Do you know what? It's really been quite a little while since we've packed up our skate bags and set the time machine's location to Japan and I think today is as good a time as any! Back in April of 2015 when I first blogged about early Japanese skating history, there was one very fascinating footnote that I didn't even get to touch on that I think deserves a blog of its own... and that story is of the old Sanno Hotel in Tokyo.
Completed in 1932, the old Sanno actually had a very short life as a hotel. Located in Tokyo's Akasaka district within walking distance of the parliament and government offices, it was one of the city's very few Western style hotels. In its heyday in the thirties, the Sanno boasted one of the finest wine cellars in Asia, an impressive restaurant, huge banquets and Tokyo's first swimming pool. However, the hotel's biggest claim to fame was the fact that it housed Japan's very first indoor skating rink... in its basement!
The rink was installed by the hotel's first manager Yasushi Nakaya, who lived in Oregon for twelve years before returning to Japan to get in the hotel business.

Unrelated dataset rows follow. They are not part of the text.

import Summits.Ventures.WeilGRH.ReflectionBeyondPrelims
import Summits.Ventures.WeilGRH.ReflectionInequalityAt
import HarnessLib

/-!
# GRH arm (rh-explicit, venture WeilGRH): the reflection inequality beyond the shift — core estimate

Window `[-a, a]` with `0 < L ≤ a`, `2a < 3L`: the five sub-intervals
`[-a, a−2L] ∪ [a−2L, L−a] ∪ [L−a, a−L] ∪ [a−L, 2L−a] ∪ [2L−a, a]` are folded onto the PAIR domain
`[a−L, 2L−a]` (points `x`, `x − L`) and the TRIPLE domain `[2L−a, a]` (points `x`, `x − L`, `x − 2L`).
For a test function `g` supported in `[-a, a]`, a unit `ω`, complex `p, r, s` and positive weights
`B ± κ`, `B`, `d₂`, `d₃`, this file proves the raw estimate `|c|² ≤ W'·G'` (`c = ∫ g cosh(x/2)`) with

`W' = ½[(B+κ)∫|ωg(x)+g(x−L)|² + (B−κ)∫|ωg(x)−g(x−L)|²]_{pairs} + [B∫|u₁|² + d₂∫|u₂|² + d₃∫|u₃|²]_{triples}`,
`G' = ½[∫|ω̄ch(x)+ch(L−x)|²/(B+κ) + ∫|ω̄ch(x)−ch(L−x)|²/(B−κ)]_{pairs} + [∫ch²/B + ∫|ζ₂|²/d₂ + ∫|ζ₃|²/d₃]_{triples}`,

`u₁ = g(x) + p g(x−L) + r g(x−2L)`, `u₂ = g(x−L) + s g(x−2L)`, `u₃ = g(x−2L)`, `ch(y) = cosh(y/2)`,
`ζ₂ = ch(x−L) − p ch(x)`, `ζ₃ = ch(x−2L) − s ch(x−L) + (ps − r) ch(x)` (the `LDL*` coordinates of
`ReflectionBeyondPrelims`), by the folding identity, the three-term weighted AM–GM and optimisation in the
weight. `ReflectionInequalityBeyond.lean` identifies `W'` with `B‖g‖² + 2κRe(ω k(L)) + 2κ'Re(ω' k(2L))`
under the `LDL*` identities and `G'` with closed forms.

## References

* folklore; H. Yoshida (1992) §6 for the polar bookkeeping.
-/

noncomputable section

open Complex Filter Set MeasureTheory
open scoped Real Topology ComplexConjugate

namespace Summit.Ventures.WeilGRH

open Literature.NumberTheory.LFunctions

variable {g : ℝ → ℂ}
/-- **Global maximum principle: `c_Γ = c_u + 2c_l ≥ 0`** (`n ≥ 3`, `ν₀ ≥ 0`) for every profile whose
circulation `Γ̃ = ξ² ũ₁` decays at infinity and whose swirl `ũ₁` is not identically zero off the
axis — the steady shadow of circulation conservation (arXiv:2405.10916 §1 p. 3, §3).
[cite: Hou2026, §3 (rescaled Γ̃-equation, c_Γ = c_u + 2c_lr)] -/
theorem circulationExponent_nonneg_of_tendsto_zero (hP : HouSelfSimilarProfile n ν₀ cl cu U Ω Ψ)
    (hn : 3 ≤ n) (hν : 0 ≤ ν₀)
    (hdecay : Tendsto (fun p : ℝ × ℝ => p.1 ^ 2 * U p) (cocompact (ℝ × ℝ)) (𝓝 0))
    (hne : ∃ q : ℝ × ℝ, q.1 ≠ 0 ∧ U q ≠ 0) : 0 ≤ cu + 2 * cl := by
  obtain ⟨q₀, hq₀, hU₀⟩ := hne
  have h26 : 0 ≤ 2 * n - 6 := by linarith
  have hsq : 0 < q₀.1 ^ 2 := by positivity
  rcases hU₀.lt_or_gt with hneg | hpos
  · -- negative somewhere: apply the positive case to `−U`
    have hdecay' : Tendsto (fun p : ℝ × ℝ => p.1 ^ 2 * (fun p' : ℝ × ℝ => -U p') p)
        (cocompact (ℝ × ℝ)) (𝓝 0) := by
      simpa [mul_neg] using hdecay.neg
    have hpos' : 0 < q₀.1 ^ 2 * (fun p' : ℝ × ℝ => -U p') q₀ := by
      simp only [mul_neg]; nlinarith
    obtain ⟨q, hq1, -, -, hb⟩ := circulationExponent_ge_of_tendsto_zero_of_pos hP.neg hν hdecay' hpos'
    exact le_trans (by positivity) hb
  · have hpos' : 0 < q₀.1 ^ 2 * U q₀ := mul_pos hsq hpos
    obtain ⟨q, hq1, -, -, hb⟩ := circulationExponent_ge_of_tendsto_zero_of_pos hP hν hdecay hpos'
    exact le_trans (by positivity) hb

/-- **Strict global form for `n > 3`, `ν₀ > 0`: `c_u + 2c_l > 0`** under the same hypotheses.
[cite: Hou2026, §3 (rescaled Γ̃-equation, c_Γ = c_u + 2c_lr)] -/
theorem circulationExponent_pos_of_tendsto_zero (hP : HouSelfSimilarProfile n ν₀ cl cu U Ω Ψ)
    (hn : 3 < n) (hν : 0 < ν₀)
    (hdecay : Tendsto (fun p : ℝ × ℝ => p.1 ^ 2 * U p) (cocompact (ℝ × ℝ)) (𝓝 0))
    (hne : ∃ q : ℝ × ℝ, q.1 ≠ 0 ∧ U q ≠ 0) : 0 < cu + 2 * cl := by
  obtain ⟨q₀, hq₀, hU₀⟩ := hne
  have h26 : 0 < 2 * n - 6 := by linarith
  have hsq : 0 < q₀.1 ^ 2 := by positivity
  rcases hU₀.lt_or_gt with hneg | hpos
  · have hdecay' : Tendsto (fun p : ℝ × ℝ => p.1 ^ 2 * (fun p' : ℝ × ℝ => -U p') p)
        (cocompact (ℝ × ℝ)) (𝓝 0) := by
      simpa [mul_neg] using hdecay.neg
    have hpos' : 0 < q₀.1 ^ 2 * (fun p' : ℝ × ℝ => -U p') q₀ := by
      simp only [mul_neg]; nlinarith
    obtain ⟨q, hq1, -, -, hb⟩ :=
      circulationExponent_ge_of_tendsto_zero_of_pos hP.neg hν.le hdecay' hpos'
    exact lt_of_lt_of_le (by positivity) hb
  · have hpos' : 0 < q₀.1 ^ 2 * U q₀ := mul_pos hsq hpos
    obtain ⟨q, hq1, -, -, hb⟩ := circulationExponent_ge_of_tendsto_zero_of_pos hP hν.le hdecay hpos'
    exact lt_of_lt_of_le (by positivity) hb

/-- **Contrapositive at the parabolic corner** (`n > 3`): a nontrivial profile with `c_u + 2c_l ≤ 0`
— in particular one at the Navier–Stokes gauge `ĉ_l = ½`, i.e. `c_u + 2c_l = 0` — cannot have
circulation decaying at infinity. [cite: Hou2026, §3 (rescaled Γ̃-equation, c_Γ = c_u + 2c_lr)] -/
theorem not_tendsto_circulation_zero_of_circulationExponent_nonpos
    (hP : HouSelfSimilarProfile n ν₀ cl cu U Ω Ψ) (hn : 3 < n) (hν : 0 < ν₀)
    (hc : cu + 2 * cl ≤ 0) (hne : ∃ q : ℝ × ℝ, q.1 ≠ 0 ∧ U q ≠ 0) :
    ¬ Tendsto (fun p : ℝ × ℝ => p.1 ^ 2 * U p) (cocompact (ℝ × ℝ)) (𝓝 0) := fun hdecay =>
  (circulationExponent_pos_of_tendsto_zero hP hn hν hdecay hne).not_ge hc

end HouSelfSimilarProfile

/-! ### The exponent dictionary: `c_Γ ≥ 0` is `ĉ_l ≥ ½` on the blow-up side -/

/-- On the blow-up side `κ = −c_u > 0`, `0 ≤ c_u + 2c_l` reads `½ ≤ ĉ_l = c_l/κ`: the normalized
length exponent of a profile with decaying circulation is at least the parabolic value `½`
(arXiv:2405.10916 §1.1: `ν = ν₀(T−t)^{2c_l−1}` is constant iff `ĉ_l = ½`; cf.
`HouScalingExponents.physicalViscosity_eq_rpow`). [cite: Hou2026, §1.1 (ν = ν₀(T−t)^{2c_l−1})] -/
theorem half_le_collapseExponent {cl cu : ℝ} (h : 0 ≤ cu + 2 * cl) (hκ : 0 < -cu) :
    1 / 2 ≤ cl / (-cu) := by
  rw [le_div_iff₀ hκ]
  linarith

/-- The same in the vocabulary of `HouScalingExponents` (one-scale regime `c_lr = c_lz = c_l`,
`κ = c_lz − c_ψ = −c_u`): `0 ≤ c_u + 2c_lz` and `κ > 0` give `ĉ_lz = c_lz/κ ≥ ½`, hence the viscosity-law
exponent `2ĉ_lz − 1 ≥ 0` of `physicalViscosity_eq_rpow`. [cite: Hou2026, §1.1 (ν = ν₀(T−t)^{2c_l−1})] -/
theorem HouScalingExponents.half_le_hat_clz (e : HouScalingExponents) (h : 0 ≤ e.cu + 2 * e.clz)
    (hκ : 0 < e.kappa) : 1 / 2 ≤ e.hat e.clz := by
  rw [HouScalingExponents.hat, le_div_iff₀ hκ]
  have := e.kappa_eq_neg_cu
  linarith

end Literature.Analysis.FluidPDE
theorem landing_real {h : ℂ → ℂ} {a ε ρ K K' : ℝ} (hh : Differentiable ℂ h)
   (hreal : ∀ x : ℝ, (h x).im = 0) (hρ : 0 < ρ)
   (h0 : ∀ z ∈ closedBall (a : ℂ) ρ, h z ≠ 0)
   (hK : ∀ z ∈ closedBall (a : ℂ) ρ, ‖deriv h z / h z‖ ≤ K)
   (hK' : ∀ z ∈ closedBall (a : ℂ) ρ, ‖deriv (fun w ↦ deriv h w / h w) z‖ ≤ K')
   (hε : 0 ≤ ε) (hερ : ε ≤ ρ) (hL : K * ρ + K' * ρ ^ 2 < 1)
   {z : ℂ} (hz : z ∈ closedBall (a : ℂ) ρ)
   (hcrit : deriv (fun w : ℂ ↦ ((w - a) ^ 2 + (ε : ℂ) ^ 2) * h w) z = 0) : z.im = 0 := by
 classical
 set g : ℂ → ℂ := fun w ↦ ((w - a) ^ 2 + (ε : ℂ) ^ 2) * h w with hg
 set r : ℂ → ℂ := fun w ↦ deriv h w / h w with hr
 set T : ℂ → ℂ := fun w ↦ -(((w - a) ^ 2 + (ε : ℂ) ^ 2) * r w) / 2 with hT

 have hgd : Differentiable ℂ g := fun w ↦ (hasDerivAt_pairMul hh a ε w).differentiableAt
 have hgreal : ∀ x : ℝ, (g x).im = 0 := by
   intro x
   have e : ((x : ℂ) - a) ^ 2 + (ε : ℂ) ^ 2 = (((x - a) ^ 2 + ε ^ 2 : ℝ) : ℂ) := by push_cast; ring
   show ((((x : ℂ) - a) ^ 2 + (ε : ℂ) ^ 2) * h x).im = 0
   rw [e, Complex.im_ofReal_mul, hreal x, mul_zero]
 have hgd' : Differentiable ℂ (deriv g) := by
   have := Literature.Analysis.Complex.differentiable_iteratedDeriv_of_entire hgd 1
   simpa [iteratedDeriv_one] using this
 have hg'real : ∀ x : ℝ, (deriv g x).im = 0 := fun x ↦
   Literature.Analysis.Complex.im_deriv_ofReal hgd hgreal x

 have hfix : ∀ w ∈ closedBall (a : ℂ) ρ, deriv g w = 0 → w - a = T w := by
   intro w hw hw0
   have hd : deriv g w = 2 * (w - a) * h w + ((w - a) ^ 2 + (ε : ℂ) ^ 2) * deriv h w :=
     (hasDerivAt_pairMul hh a ε w).deriv
   have hhw : h w ≠ 0 := h0 w hw
   rw [hd] at hw0
   show w - a = -(((w - a) ^ 2 + (ε : ℂ) ^ 2) * (deriv h w / h w)) / 2
   field_simp
   linear_combination hw0

 have hzc : conj z ∈ closedBall (a : ℂ) ρ := by
   rw [mem_closedBall, dist_eq_norm] at hz ⊢
   have : conj z - (a : ℂ) = conj (z - a) := by rw [map_sub, Complex.conj_ofReal]
   rwa [this, Complex.norm_conj]
 have hcrit' : deriv g (conj z) = 0 := by
   rw [Literature.Analysis.Complex.apply_conj_eq_conj hgd' hg'real z, hcrit, map_zero]

 have hdh : Differentiable ℂ (deriv h) := by
   have := Literature.Analysis.Complex.differentiable_iteratedDeriv_of_entire hh 1
   simpa [iteratedDeriv_one] using this
 have hrd : ∀ w ∈ closedBall (a : ℂ) ρ, HasDerivAt r (deriv r w) w := fun w hw ↦
   ((hdh w).div (hh w) (h0 w hw)).hasDerivAt
 have hTd : ∀ w ∈ closedBall (a : ℂ) ρ,
     HasDerivAt T (-((2 * (w - a)) * r w + ((w - a) ^ 2 + (ε : ℂ) ^ 2) * deriv r w) / 2) w := by
   intro w hw
   exact (((hasDerivAt_quad a ε w).mul (hrd w hw)).neg).div_const 2
 have hρ0 : 0 ≤ ρ := hρ.le
 have hTb : ∀ w ∈ closedBall (a : ℂ) ρ, ‖deriv T w‖ ≤ K * ρ + K' * ρ ^ 2 := by
   intro w hw
   rw [(hTd w hw).deriv]
   have hwa : ‖w - a‖ ≤ ρ := by rwa [mem_closedBall, dist_eq_norm] at hw
   have hq : ‖(w - a) ^ 2 + (ε : ℂ) ^ 2‖ ≤ 2 * ρ ^ 2 := by
     calc ‖(w - a) ^ 2 + (ε : ℂ) ^ 2‖ ≤ ‖(w - a) ^ 2‖ + ‖(ε : ℂ) ^ 2‖ := norm_add_le _ _
       _ = ‖w - a‖ ^ 2 + ε ^ 2 := by
           rw [norm_pow, norm_pow, Complex.norm_real, Real.norm_eq_abs, sq_abs]
       _ ≤ ρ ^ 2 + ρ ^ 2 := by gcongr
       _ = 2 * ρ ^ 2 := by ring
   have hrw : ‖r w‖ ≤ K := hK w hw
   have hr'w : ‖deriv r w‖ ≤ K' := hK' w hw
   calc ‖-((2 * (w - a)) * r w + ((w - a) ^ 2 + (ε : ℂ) ^ 2) * deriv r w) / 2‖
       = ‖(2 * (w - a)) * r w + ((w - a) ^ 2 + (ε : ℂ) ^ 2) * deriv r w‖ / 2 := by
         rw [norm_div, norm_neg]
         norm_num
     _ ≤ (‖(2 * (w - a)) * r w‖ + ‖((w - a) ^ 2 + (ε : ℂ) ^ 2) * deriv r w‖) / 2 := by
         gcongr
         exact norm_add_le _ _
     _ = (2 * ‖w - a‖ * ‖r w‖ + ‖(w - a) ^ 2 + (ε : ℂ) ^ 2‖ * ‖deriv r w‖) / 2 := by
         rw [norm_mul, norm_mul, norm_mul]
         norm_num
     _ ≤ (2 * ρ * K + (2 * ρ ^ 2) * K') / 2 := by gcongr
     _ = K * ρ + K' * ρ ^ 2 := by ring
 have hLip : ‖T (conj z) - T z‖ ≤ (K * ρ + K' * ρ ^ 2) * ‖conj z - z‖ :=
   (convex_closedBall (a : ℂ) ρ).norm_image_sub_le_of_norm_deriv_le
     (fun w hw ↦ (hTd w hw).differentiableAt) hTb hz hzc

 have e1 : z - a = T z := hfix z hz hcrit
 have e2 : conj z - a = T (conj z) := hfix (conj z) hzc hcrit'
 have e3 : conj z - z = T (conj z) - T z := by linear_combination e2 - e1
 have hn : ‖conj z - z‖ ≤ (K * ρ + K' * ρ ^ 2) * ‖conj z - z‖ := by
   calc ‖conj z - z‖ = ‖T (conj z) - T z‖ := by rw [e3]
     _ ≤ (K * ρ + K' * ρ ^ 2) * ‖conj z - z‖ := hLip
 have h0n : ‖conj z - z‖ = 0 := by
   nlinarith [norm_nonneg (conj z - z)]
 have hzz : conj z = z := by
   rwa [norm_eq_zero, sub_eq_zero] at h0n
 exact Complex.conj_eq_iff_im.1 hzz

A November 15, 1983 article in the "Observer-Reporter" tells us that basement rink was "a popular attraction until the military confiscated the air compressor for scrap metal. A rusting ammonia tank for making ice is still there, next to the 'Gay '90s Room'." The venue played host to the Japanese Championships in 1933, which were won by Toshikazu Katayama.
In 1936, there was an incident known as the 'ni-ni-roku' or '2-26' where extremist young officers of the Imperial Army's garrison in Tokyo seized the Sanno and made it their command post in an attempt to overthrow the civilian government of Japan. These rebels killed Japan's finance minister, a former prime minister and a dozen other government leaders before surrendering three days later to Emperor Hirohito, who they had been revolting against in the first place. Wartime air raids burned down the hotel's wooden annex and the geisha house favoured by Japanese politicians next door. During World War II, it became a base for Japanese intelligence where radio propaganda programs (Tokyo Rose anyone?) were broadcast from Room 426. The hotel was gutted by Allied bombing and occupied by the U.S. military in 1945. After a two year clean-up process, it was turned into a hotel for officers, U.S. Embassy officials and their families.
Although the old Sanno shut its doors in the nineties taking the remains of Japan's first indoor ice rink with it, the U.S. Navy operates The New Sanno Hotel in Tokyo's Azabu residential area... so if you feel like taking a trek to Tokyo and learning a little more about the fascinating Sanno's place in skating history, you know where to go!